25.      De acordo com o que foi referido pela Comissão na audiência, a Grüne Liga Sachsen parece estar correta a esse respeito. A Comissão informou o Tribunal de Justiça de que tinha recebido uma «primeira compilação» em março de 2002 (o que poderá explicar a possível confusão com março de 2003) e uma proposta formal da Alemanha em junho de 2002. Em todo o caso, é consensual que o sítio foi inscrito na lista de sítios de importância comunitária da Comissão em dezembro de 2004. Além disso, afigura‑se que este ponto não é pertinente para as questões submetidas, uma vez que, em qualquer uma das hipóteses, o projeto da ponte foi aprovado (em fevereiro de 2004), após a notificação e antes da inscrição na lista pela Comissão.
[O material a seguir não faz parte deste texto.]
import Mathlib
import Summits.CriticalPhenomena.SAWScalingLimit.Theses.SAWDefectDecoherence
import Summits.CriticalPhenomena.SAWScalingLimit.Theorems.ObservableToSLE.Negative.Identification
import Summits.CriticalPhenomena.SAWScalingLimit.Theorems.SAWDefectDecoherenceObservableToSLERGateDecomposition
import Summits.CriticalPhenomena.SAWScalingLimit.Theorems.SAWDefectDecoherenceObservableToSLERNestedTransferProductCells
import Summits.CriticalPhenomena.SAWScalingLimit.Theorems.SAWDefectDecoherenceObservableToSLERGateTransferPerCell
import Summits.CriticalPhenomena.SAWScalingLimit.Theorems.SAWDefectDecoherenceObservableToSLERMidTightSubarc

/-!
# Averaged tightness of the carved middle pieces (`HexTight → MidTightN`)

Stub `stub_midTightN` (stub 5b of reshape r5) of the line `bridge-gate-renewal` for the crux
`Summit.CriticalPhenomena.SAWScalingLimit.Theses.SAWDefectDecoherence.ObservableToSLER`
(item `stmt-CriticalPhenomena-14005`).  The line re-roots the critical hexagonal SAW at its first
good gates of tame nested families; the sequential reduction (stub 5c) consumes, besides the carved
sequential identification (stub 5a), the AVERAGED TIGHTNESS OF THE CARVED MIDDLE LAWS proved here:
for every `η > 0` there is a compact set `𝒦` of curve classes such that, for all small meshes and
ALL tame nested families, the walks whose first good gates carve a middle law putting mass `> η`
outside `𝒦` have `hexSAWLaw`-mass `≤ η`.

Proof.  `HexTight` at level `η²` gives a compact `𝒦₀` with `P_δ(curve ∉ 𝒦₀) ≤ η²` eventually; the
helper file `…MidTightSubarc` gives a compact `𝒦` containing the class of the middle piece of
every polyline whose class lies in `𝒦₀` (sub-curves of a compact family are relatively compact:
Aizenman–Burchard).  At a mesh with product cells (`eventually_productCellN`, `R ≤ R₁`):
* `measure_midCurve_preimage_inter_cyl` — per-cell identity in mass form (from
  `map_midCurve_restrict_cyl` and `measure_cyl` under `GateDecomposition`, landed p82259):
  `W(cell ∩ {midCurve ∈ B}) = W(cell) · carvedLaw(curve ∈ B)`;
* `measure_badCarved_mul_le` — Markov over the cells: the bad event is covered by the (disjoint)
  cells `κ` with `carvedLaw_κ(curve ∉ 𝒦) > c`, so
  `c · P(bad) ≤ Σ_κ P(cell κ) carvedLaw_κ(curve ∉ 𝒦) = P(⋃_κ cell κ ∩ {midCurve_κ ∉ 𝒦}) ≤ P(curve ∉ 𝒦₀)`
  (a walk of a cell whose whole polyline lies in `𝒦₀` has its middle polyline in `𝒦`);
* `stub_midTightN` — with `c = η`: `η · P(bad) ≤ η²`, hence `P(bad) ≤ η`.
-/

noncomputable section

open scoped BigOperators Topology NNReal ENNReal Classical
open Filter Set MeasureTheory Metric

namespace Summit.CriticalPhenomena.SAWScalingLimit.Theorems.ObservableToSLER.NestedGate

open Literature.Probability.LatticeModels (HexVertex hexGraph hexCenter triZeta Site polyline)
open Literature.Probability.RandomPlanarGeometry
open Literature.Probability.RandomPlanarGeometry.SAW
open Summit.CriticalPhenomena.SAWScalingLimit.Theorems.ObservableToSLE.Negative
  (finite_hexDomainSAW)
open Summit.CriticalPhenomena.SAWScalingLimit.Theorems.ObservableToSLER.BridgeGate
open Summit.CriticalPhenomena.SAWScalingLimit.Theses.SAWDefectDecoherence (HexTight)

section PerCell

variable {Ω : Set ℂ} {δ : ℝ} {a b : HexVertex}

/-- **Per-cell identity, mass form, for an event of the middle curve**: on a cylinder, the critical
weight of the walks whose middle curve lies in `B` is the weight of the cylinder times the
carved-law probability that the curve lies in `B` (`map_midCurve_restrict_cyl`, `measure_cyl`). -/
theorem measure_midCurve_preimage_inter_cyl (κ : GateLabel) (S T : Set HexVertex)
    [Finite (HexDomainSAW Ω δ κ.q κ.q')]
    (hGD : ∀ B : Set (List HexVertex),
      hexSAWWeight Ω δ a b
          {γ | ∃ mid ∈ B, mid.head? = some κ.q ∧ mid.getLast? = some κ.q' ∧
            (∀ v ∈ mid, v ∉ S ∧ v ∉ T) ∧ γ.walk.support = κ.l₁ ++ mid ++ κ.l₂} =
        ENNReal.ofReal (hexCriticalFugacity ^ (κ.l₁.length + κ.l₂.length)) *
          hexSAWWeight Ω δ κ.q κ.q'
            {γ | γ.walk.support ∈ B ∧ ∀ v ∈ γ.walk.support, v ∉ S ∧ v ∉ T})
    {B : Set (CurveClass ℂ)} (hB : MeasurableSet B) :
    hexSAWWeight Ω δ a b (κ.midCurve δ ⁻¹' B ∩ κ.cyl S T Ω δ a b) =
      hexSAWWeight Ω δ a b (κ.cyl S T Ω δ a b) *
        carvedLaw Ω δ (S ∪ T) κ.q κ.q' ((fun ξ => ξ.curve) ⁻¹' B) := by
  have h := congrArg (fun μ : Measure (CurveClass ℂ) => μ B) (map_midCurve_restrict_cyl κ S T hGD)
  simp only [Measure.map_apply (EmbDomainSAW.measurable_of_top _) hB,
    Measure.restrict_apply (MeasurableSpace.measurableSet_top), Measure.smul_apply,
    smul_eq_mul] at h
  rw [h, measure_cyl κ S T hGD, carvedLaw, Measure.smul_apply, smul_eq_mul]
  have hfin : carvedWeight Ω δ (S ∪ T) κ.q κ.q' Set.univ ≠ ∞ := by
    rw [carvedWeight]
    exact ne_top_of_le_ne_top (hexSAWWeight_ne_top Set.univ) (Measure.restrict_le_self _)
  rcases eq_or_ne (carvedWeight Ω δ (S ∪ T) κ.q κ.q' Set.univ) 0 with h0 | h0
  · have hB0 : carvedWeight Ω δ (S ∪ T) κ.q κ.q' ((fun ξ => ξ.curve) ⁻¹' B) = 0 :=
      measure_mono_null (Set.subset_univ _) h0
    rw [hB0, h0]
    simp
  · rw [mul_assoc, ← mul_assoc (carvedWeight Ω δ (S ∪ T) κ.q κ.q' Set.univ),
      ENNReal.mul_inv_cancel h0 hfin, one_mul]

end PerCell

section PerMesh

variable {Ω : Set ℂ} {δ ρ R : ℝ} {S T : ℕ → Set HexVertex} {a b : HexVertex}

/-- **THE PER-MESH MARKOV ESTIMATE OVER THE CELLS.**  At a mesh where every critical SAW lies in a
product cell over the families `S`, `T` (and `GateDecomposition` holds), for a measurable set `𝒦`
of curve classes containing the class of the middle piece of every lattice polyline whose class
lies in `𝒦₀`, and every level `c`: `c` times the `hexSAWLaw`-mass of the walks whose first good
gates carve a middle law putting mass `> c` outside `𝒦` is at most the `hexSAWLaw`-mass of the
walks whose own curve lies outside `𝒦₀`. -/
theorem measure_badCarved_mul_le (hΩ : Bornology.IsBounded Ω) (hδ : 0 < δ) {C : ℝ}
    (hGD : ∀ (p q p' q' : HexVertex) (S T : Set HexVertex) (l₁ l₂ : List HexVertex)
      (B : Set (List HexVertex)),
      Disjoint S T →
      (∃ w₁ : (hexDomainGraph Ω δ).Walk a p, w₁.IsPath ∧ w₁.support = l₁ ∧ ∀ v ∈ l₁, v ∈ S) →
      (∃ w₂ : (hexDomainGraph Ω δ).Walk p' b, w₂.IsPath ∧ w₂.support = l₂ ∧ ∀ v ∈ l₂, v ∈ T) →
      (hexDomainGraph Ω δ).Adj p q → (hexDomainGraph Ω δ).Adj q' p' →
      hexSAWWeight Ω δ a b
          {γ | ∃ mid ∈ B, mid.head? = some q ∧ mid.getLast? = some q' ∧
            (∀ v ∈ mid, v ∉ S ∧ v ∉ T) ∧ γ.walk.support = l₁ ++ mid ++ l₂} =
        ENNReal.ofReal (hexCriticalFugacity ^ (l₁.length + l₂.length)) *
          hexSAWWeight Ω δ q q'
            {γ | γ.walk.support ∈ B ∧ ∀ v ∈ γ.walk.support, v ∉ S ∧ v ∉ T})
    (hcs : ∀ γ₀ : HexDomainSAW Ω δ a b, γ₀ ∈ productCellN Ω δ ρ R S T a b C)
    {𝒦₀ 𝒦 : Set (CurveClass ℂ)} (h𝒦 : MeasurableSet 𝒦)
    (hsub : ∀ l₁ mid l₂ : List HexVertex,
      polyClass δ (l₁ ++ mid ++ l₂) ∈ 𝒦₀ → polyClass δ mid ∈ 𝒦)
    (c : ℝ≥0∞) :
    hexSAWLaw Ω δ a b
        {γ | ∃ (n m : ℕ) (p q : HexVertex) (n' m' : ℕ) (p' q' : HexVertex),
          IsFirstGoodGateN Ω δ ρ R S a γ.walk.support n m p q ∧
          IsFirstGoodGateN Ω δ ρ R T b γ.walk.support.reverse n' m' p' q' ∧
          c < carvedLaw Ω δ (S n ∪ T n') q q' {ξ | ξ.curve ∉ 𝒦}} * c ≤
      hexSAWLaw Ω δ a b {γ | γ.curve ∉ 𝒦₀} := by
  classical
  haveI hfinT : ∀ u v : HexVertex, Finite (HexDomainSAW Ω δ u v) :=
    fun u v => finite_hexDomainSAW hΩ hδ.ne' u v
  haveI := Fintype.ofFinite (HexDomainSAW Ω δ a b)
  set W := hexSAWWeight Ω δ a b with hW
  set Bad : Set (HexDomainSAW Ω δ a b) :=
    {γ | ∃ (n m : ℕ) (p q : HexVertex) (n' m' : ℕ) (p' q' : HexVertex),
      IsFirstGoodGateN Ω δ ρ R S a γ.walk.support n m p q ∧
      IsFirstGoodGateN Ω δ ρ R T b γ.walk.support.reverse n' m' p' q' ∧
      c < carvedLaw Ω δ (S n ∪ T n') q q' {ξ | ξ.curve ∉ 𝒦}} with hBad
  -- reduce to the un-normalised critical weight
  suffices hWc : W Bad * c ≤ W {γ | γ.curve ∉ 𝒦₀} by
    have hlaw : hexSAWLaw Ω δ a b = (W Set.univ)⁻¹ • W := rfl
    rw [hlaw, Measure.smul_apply, Measure.smul_apply, smul_eq_mul, smul_eq_mul, mul_assoc]
    exact mul_le_mul_right hWc _
  -- labels of the bad walks
  have hlab : ∀ γ : HexDomainSAW Ω δ a b, γ ∈ Bad → ∃ κ : GateLabel,
      γ.walk.support ∈ κ.cellN Ω δ ρ R S T a b ∧
      c < carvedLaw Ω δ (S κ.n ∪ T κ.n') κ.q κ.q' {ξ | ξ.curve ∉ 𝒦} := by
    rintro γ ⟨n, m, p, q, n', m', p', q', h₁, h₂, hc⟩
    exact ⟨⟨n, m, p, q, n', m', p', q', γ.walk.support.take m,
      γ.walk.support.drop (γ.walk.support.length - m')⟩, ⟨h₁, h₂, rfl, rfl⟩, hc⟩
  let κ₀ : GateLabel := ⟨0, 0, a, a, 0, 0, a, a, [], []⟩
  let lab : HexDomainSAW Ω δ a b → GateLabel := fun γ =>
    if h : γ ∈ Bad then (hlab γ h).choose else κ₀
  have hlab_spec : ∀ γ ∈ Bad, γ.walk.support ∈ (lab γ).cellN Ω δ ρ R S T a b ∧
      c < carvedLaw Ω δ (S (lab γ).n ∪ T (lab γ).n') (lab γ).q (lab γ).q' {ξ | ξ.curve ∉ 𝒦} := by
    intro γ h
    have hl : lab γ = (hlab γ h).choose := by simp only [lab, dif_pos h]
    rw [hl]
    exact (hlab γ h).choose_spec
  set Λ : Finset GateLabel := (Finset.univ.filter (· ∈ Bad)).image lab with hΛ
  set Cell : GateLabel → Set (HexDomainSAW Ω δ a b) :=
    fun κ => {γ | γ.walk.support ∈ κ.cellN Ω δ ρ R S T a b} with hCell
  have hΛmem : ∀ κ ∈ Λ, ∃ γ ∈ Bad, lab γ = κ := by
    intro κ hκ
    simpa only [hΛ, Finset.mem_image, Finset.mem_filter, Finset.mem_univ, true_and] using hκ
  have hBadU : Bad ⊆ ⋃ κ ∈ Λ, Cell κ := by
    intro γ hγ
    refine Set.mem_iUnion₂.2 ⟨lab γ, ?_, (hlab_spec γ hγ).1⟩
    exact Finset.mem_image_of_mem _ (Finset.mem_filter.2 ⟨Finset.mem_univ _, hγ⟩)
  have hdisj : (Λ : Set GateLabel).PairwiseDisjoint Cell := by
    intro κ _ κ' _ hne
    refine Set.disjoint_left.2 fun γ h h' => hne ?_
    exact GateLabel.eq_of_mem_cellN h h'
  have hdisjA : (Λ : Set GateLabel).PairwiseDisjoint fun κ => κ.midCurve δ ⁻¹' 𝒦ᶜ ∩ Cell κ :=
    hdisj.mono fun κ => Set.inter_subset_right
  have hmeas : ∀ s : Set (HexDomainSAW Ω δ a b), MeasurableSet s :=
    fun _ => MeasurableSpace.measurableSet_top
  -- per cell: `W (cell) * c ≤ W (cell ∩ {middle curve outside 𝒦})`
  have hper : ∀ κ ∈ Λ, W (Cell κ) * c ≤ W (κ.midCurve δ ⁻¹' 𝒦ᶜ ∩ Cell κ) := by
    intro κ hκ
    obtain ⟨γ₀, hγ₀Bad, rfl⟩ := hΛmem κ hκ
    obtain ⟨hγ₀, hcκ⟩ := hlab_spec γ₀ hγ₀Bad
    set κ := lab γ₀ with hκdef
    obtain ⟨hST, hw₁, hw₂, hpq, hqp, -, -, -, -⟩ :=
      hcs γ₀ κ.n κ.m κ.p κ.q κ.n' κ.m' κ.p' κ.q' hγ₀.1 hγ₀.2.1
    have hcyl : Cell κ = κ.cyl (S κ.n) (T κ.n') Ω δ a b := by
      ext γ
      constructor
      · intro h
        have hlen := (hcs γ κ.n κ.m κ.p κ.q κ.n' κ.m' κ.p' κ.q' h.1 h.2.1).2.2.2.2.2.1
        exact mem_cyl_of_mem_cellN h hlen
      · intro h
        exact mem_cellN_of_mem_cyl (hcs γ₀) hγ₀ h
    have hGDκ : ∀ B : Set (List HexVertex),
        hexSAWWeight Ω δ a b
          {γ | ∃ mid ∈ B, mid.head? = some κ.q ∧ mid.getLast? = some κ.q' ∧
            (∀ v ∈ mid, v ∉ S κ.n ∧ v ∉ T κ.n') ∧
            γ.walk.support = κ.l₁ ++ mid ++ κ.l₂} =
        ENNReal.ofReal (hexCriticalFugacity ^ (κ.l₁.length + κ.l₂.length)) *
          hexSAWWeight Ω δ κ.q κ.q'
            {γ | γ.walk.support ∈ B ∧ ∀ v ∈ γ.walk.support, v ∉ S κ.n ∧ v ∉ T κ.n'} := by
      intro B
      rw [hγ₀.2.2.1] at hw₁
      rw [hγ₀.2.2.2] at hw₂
      exact hGD κ.p κ.q κ.p' κ.q' (S κ.n) (T κ.n') κ.l₁ κ.l₂ B hST hw₁ hw₂ hpq hqp
    rw [hcyl, measure_midCurve_preimage_inter_cyl (a := a) (b := b) κ (S κ.n) (T κ.n') hGDκ h𝒦.compl]
    exact mul_le_mul_right hcκ.le _
  -- the union of these events lies in the event "whole curve outside 𝒦₀"
  have hAU : (⋃ κ ∈ Λ, κ.midCurve δ ⁻¹' 𝒦ᶜ ∩ Cell κ) ⊆ {γ | γ.curve ∉ 𝒦₀} := by
    intro γ hγ
    obtain ⟨κ, -, hmid, hcell⟩ := Set.mem_iUnion₂.1 hγ
    intro hcurve
    refine hmid ?_
    have hlen := (hcs γ κ.n κ.m κ.p κ.q κ.n' κ.m' κ.p' κ.q' hcell.1 hcell.2.1).2.2.2.2.2.1
    obtain ⟨mid, -, -, -, hsupp⟩ := mem_cyl_of_mem_cellN hcell hlen
    show κ.midCurve δ γ ∈ 𝒦
    rw [GateLabel.midCurve, hsupp, midList_append]
    apply hsub κ.l₁ mid κ.l₂
    rw [← hsupp, ← curve_eq_polyClass]
    exact hcurve
  calc W Bad * c ≤ W (⋃ κ ∈ Λ, Cell κ) * c := mul_le_mul_left (measure_mono hBadU) _
    _ ≤ (∑ κ ∈ Λ, W (Cell κ)) * c := mul_le_mul_left (measure_biUnion_finset_le Λ Cell) _
    _ = ∑ κ ∈ Λ, W (Cell κ) * c := Finset.sum_mul _ _ _
    _ ≤ ∑ κ ∈ Λ, W (κ.midCurve δ ⁻¹' 𝒦ᶜ ∩ Cell κ) := Finset.sum_le_sum hper
    _ = W (⋃ κ ∈ Λ, κ.midCurve δ ⁻¹' 𝒦ᶜ ∩ Cell κ) :=
        (measure_biUnion_finset hdisjA fun κ _ => hmeas _).symm
    _ ≤ W {γ | γ.curve ∉ 𝒦₀} := measure_mono hAU

end PerMesh

/-- **STUB 5b of the line `bridge-gate-renewal` (reshape r5) — `HexTight → MidTightN`, the
AVERAGED TIGHTNESS OF THE CARVED MIDDLE PIECES.**  For every `η > 0` there is a compact set `𝒦` of
curve classes such that for all small meshes and ALL tame nested families the walks whose first
good gates carve a middle law putting mass `> η` outside `𝒦` have `hexSAWLaw`-mass `≤ η`.  Proof:
`R₂ := R₁` of `eventually_productCellN`; `HexTight` at level `η²` gives `𝒦₀`; `𝒦` is the compact
hull of the middle pieces of the polylines of `𝒦₀` (`MidTight.exists_isCompact_polyline_middle`);
per mesh, `measure_badCarved_mul_le` with `GateDecomposition` (`stub_gateDecomposition`, p82259)
gives `η · P(bad) ≤ P(curve ∉ 𝒦₀) ≤ η²`. -/
theorem stub_midTightN :
    HexTight →
    ∀ (D : DobrushinDomain) (a b : ℝ → HexVertex), IsEmbEndpointApprox hexGraph hexCenter D a b →
      ∃ R₂ > (0 : ℝ), ∀ R ∈ Set.Ioc (0 : ℝ) R₂, ∀ ρ > (0 : ℝ), ∀ N : ℕ, ∀ η > (0 : ℝ),
        ∃ 𝒦 : Set (CurveClass ℂ), IsCompact 𝒦 ∧
          ∀ᶠ δ : ℝ in 𝓝[>] 0, ∀ S T : ℕ → Set HexVertex,
            TameNestedFamily δ R N (a δ) S → TameNestedFamily δ R N (b δ) T →
            hexSAWLaw D.carrier δ (a δ) (b δ)
              {γ | ∃ (n m : ℕ) (p q : HexVertex) (n' m' : ℕ) (p' q' : HexVertex),
                  IsFirstGoodGateN D.carrier δ ρ R S (a δ) γ.walk.support n m p q ∧
                  IsFirstGoodGateN D.carrier δ ρ R T (b δ) γ.walk.support.reverse n' m' p' q' ∧
                  ENNReal.ofReal η <
                    carvedLaw D.carrier δ (S n ∪ T n') q q' {ξ | ξ.curve ∉ 𝒦}} ≤
              ENNReal.ofReal η := by
  intro hT D a b hab
  obtain ⟨R₁, hR₁, hcells⟩ := eventually_productCellN D a b hab
  refine ⟨R₁, hR₁, fun R hR ρ _ N η hη => ?_⟩
  -- tightness of the whole curves at level `η²`
  obtain ⟨𝒦₀, h𝒦₀, htight⟩ :=
    hT D a b hab (ENNReal.ofReal (η * η)) (ENNReal.ofReal_pos.2 (mul_pos hη hη))
  -- the compact hull of the middle pieces
  obtain ⟨𝒦, h𝒦, hmid⟩ := MidTight.exists_isCompact_polyline_middle (E := ℂ) h𝒦₀
  refine ⟨𝒦, h𝒦, ?_⟩
  filter_upwards [hcells R hR ρ N, htight, self_mem_nhdsWithin] with δ hcs hKδ hδ
  intro S T hS hT'
  have hδ0 : 0 < δ := hδ
  have hsub : ∀ l₁ mid l₂ : List HexVertex,
      polyClass δ (l₁ ++ mid ++ l₂) ∈ 𝒦₀ → polyClass δ mid ∈ 𝒦 := by
    intro l₁ mid l₂ h
    have h' := hmid (l₁.map fun v => (δ : ℂ) * hexCenter v) (mid.map fun v => (δ : ℂ) * hexCenter v)
      (l₂.map fun v => (δ : ℂ) * hexCenter v)
    rw [← List.map_append, ← List.map_append] at h'
    exact h' h
  have key := measure_badCarved_mul_le (ρ := ρ) (R := R) (S := S) (T := T) D.isBounded hδ0
    (stub_gateDecomposition D.carrier δ (a δ) (b δ)) (hcs S T hS hT') h𝒦.isClosed.measurableSet
    hsub (ENNReal.ofReal η)
  have hK' : hexSAWLaw D.carrier δ (a δ) (b δ) {γ | γ.curve ∉ 𝒦₀} ≤
      ENNReal.ofReal η * ENNReal.ofReal η := by
    rw [← ENNReal.ofReal_mul hη.le]
    exact hKδ
  have hη0 : ENNReal.ofReal η ≠ 0 := (ENNReal.ofReal_pos.2 hη).ne'
  exact (ENNReal.mul_le_mul_iff_left hη0 ENNReal.ofReal_ne_top).1 (key.trans hK')

end Summit.CriticalPhenomena.SAWScalingLimit.Theorems.ObservableToSLER.NestedGate

end
import Summits.AtomisticToContinuum.Crystallization.Theorems.HullExactificationCascadeRobustBarlowTemplateHoneycombSkew

/-!
# Honeycomb lemmas, part 2a (the closed-prism formula and the six cells) for line `registered` (crux `RobustBarlowTemplate`, stmt-AtomisticToContinuum-12088)

Toward the registered stub `develop_injective`: the CONFORMITY of the refined Barlow honeycomb
(definitions in `…HoneycombDefs.lean`, skew-coordinate algebra in `…HoneycombSkew.lean`).  The point
location `plData` uses half-open conventions (`⌊·⌋`, strict/non-strict sign tests); here we show that
the resulting piecewise-affine extension `plExtend s g` is nevertheless given, on every CLOSED prism
`[i, i+1] × [j, j+1] × [0, 1]` of every slab `k` (in the skew coordinates of that slab), by the single
six-branch formula of `plData` — i.e. the formulas of neighbouring prisms agree on common faces,
including across the layer `k + 1`, where the frames of slabs `k` and `k + 1` differ (letters
`σ_k`, `σ_{k+1}`; for `σ_k ≠ σ_{k+1}` the two induced triangulations of the layer are related by the
point reflection `(α, β) ↦ (-α, -β)`, which preserves the triangulation of the triangular lattice by
its three line families) — and then that on each of the six CLOSED cells of a prism (`T↑`, `T↓` and
the four quarter-octahedra around the diagonal `C–D`) it is one affine formula.

## Contents
* `honeycomb_plExtend_ofSkew` — `plExtend` at `ofSkew s k c`, `0 ≤ θ < 1`, given `⌊α⌋, ⌊β⌋`;
* `honeycomb_plExtend_prism` — THE CLOSED-PRISM FORMULA (faces `a = 1`, `b = 1`: neighbouring prisms;
  face `θ = 1`: slab `k + 1`, both letters);
* `honeycomb_plExtend_cellUp/Down/AB/EA/BF/FE` — the affine formula on each closed cell;
* `honeycomb_plExtend_tetUp` — registered anchor (`E3`-valued data, cell `T↑`).

Proof technique: after unfolding, every face identity is an equality of two `ℝ`-linear combinations
of values `g (site)`; `ring_nf` normalises the site index triples, `match_scalars` reduces to the
scalar coefficients, which are affine identities in `(a, b, θ)` on the face, closed by `linarith`.
-/

noncomputable section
26.      No respeitante à natureza do sítio e aos efeitos da construção da ponte, a Grüne Liga Sachsen clarifica que as várzeas em questão são um habitat do tipo «prados de feno pobres de baixa altitude», que aloja várias espécies de pássaros e insetos, e que os objetivos de conservação do sítio se encontram ameaçados pela perda de área, pelo facto de estar dividido pela ponte e por as obras na ponte interferirem com os habitats de determinadas espécies de peixe.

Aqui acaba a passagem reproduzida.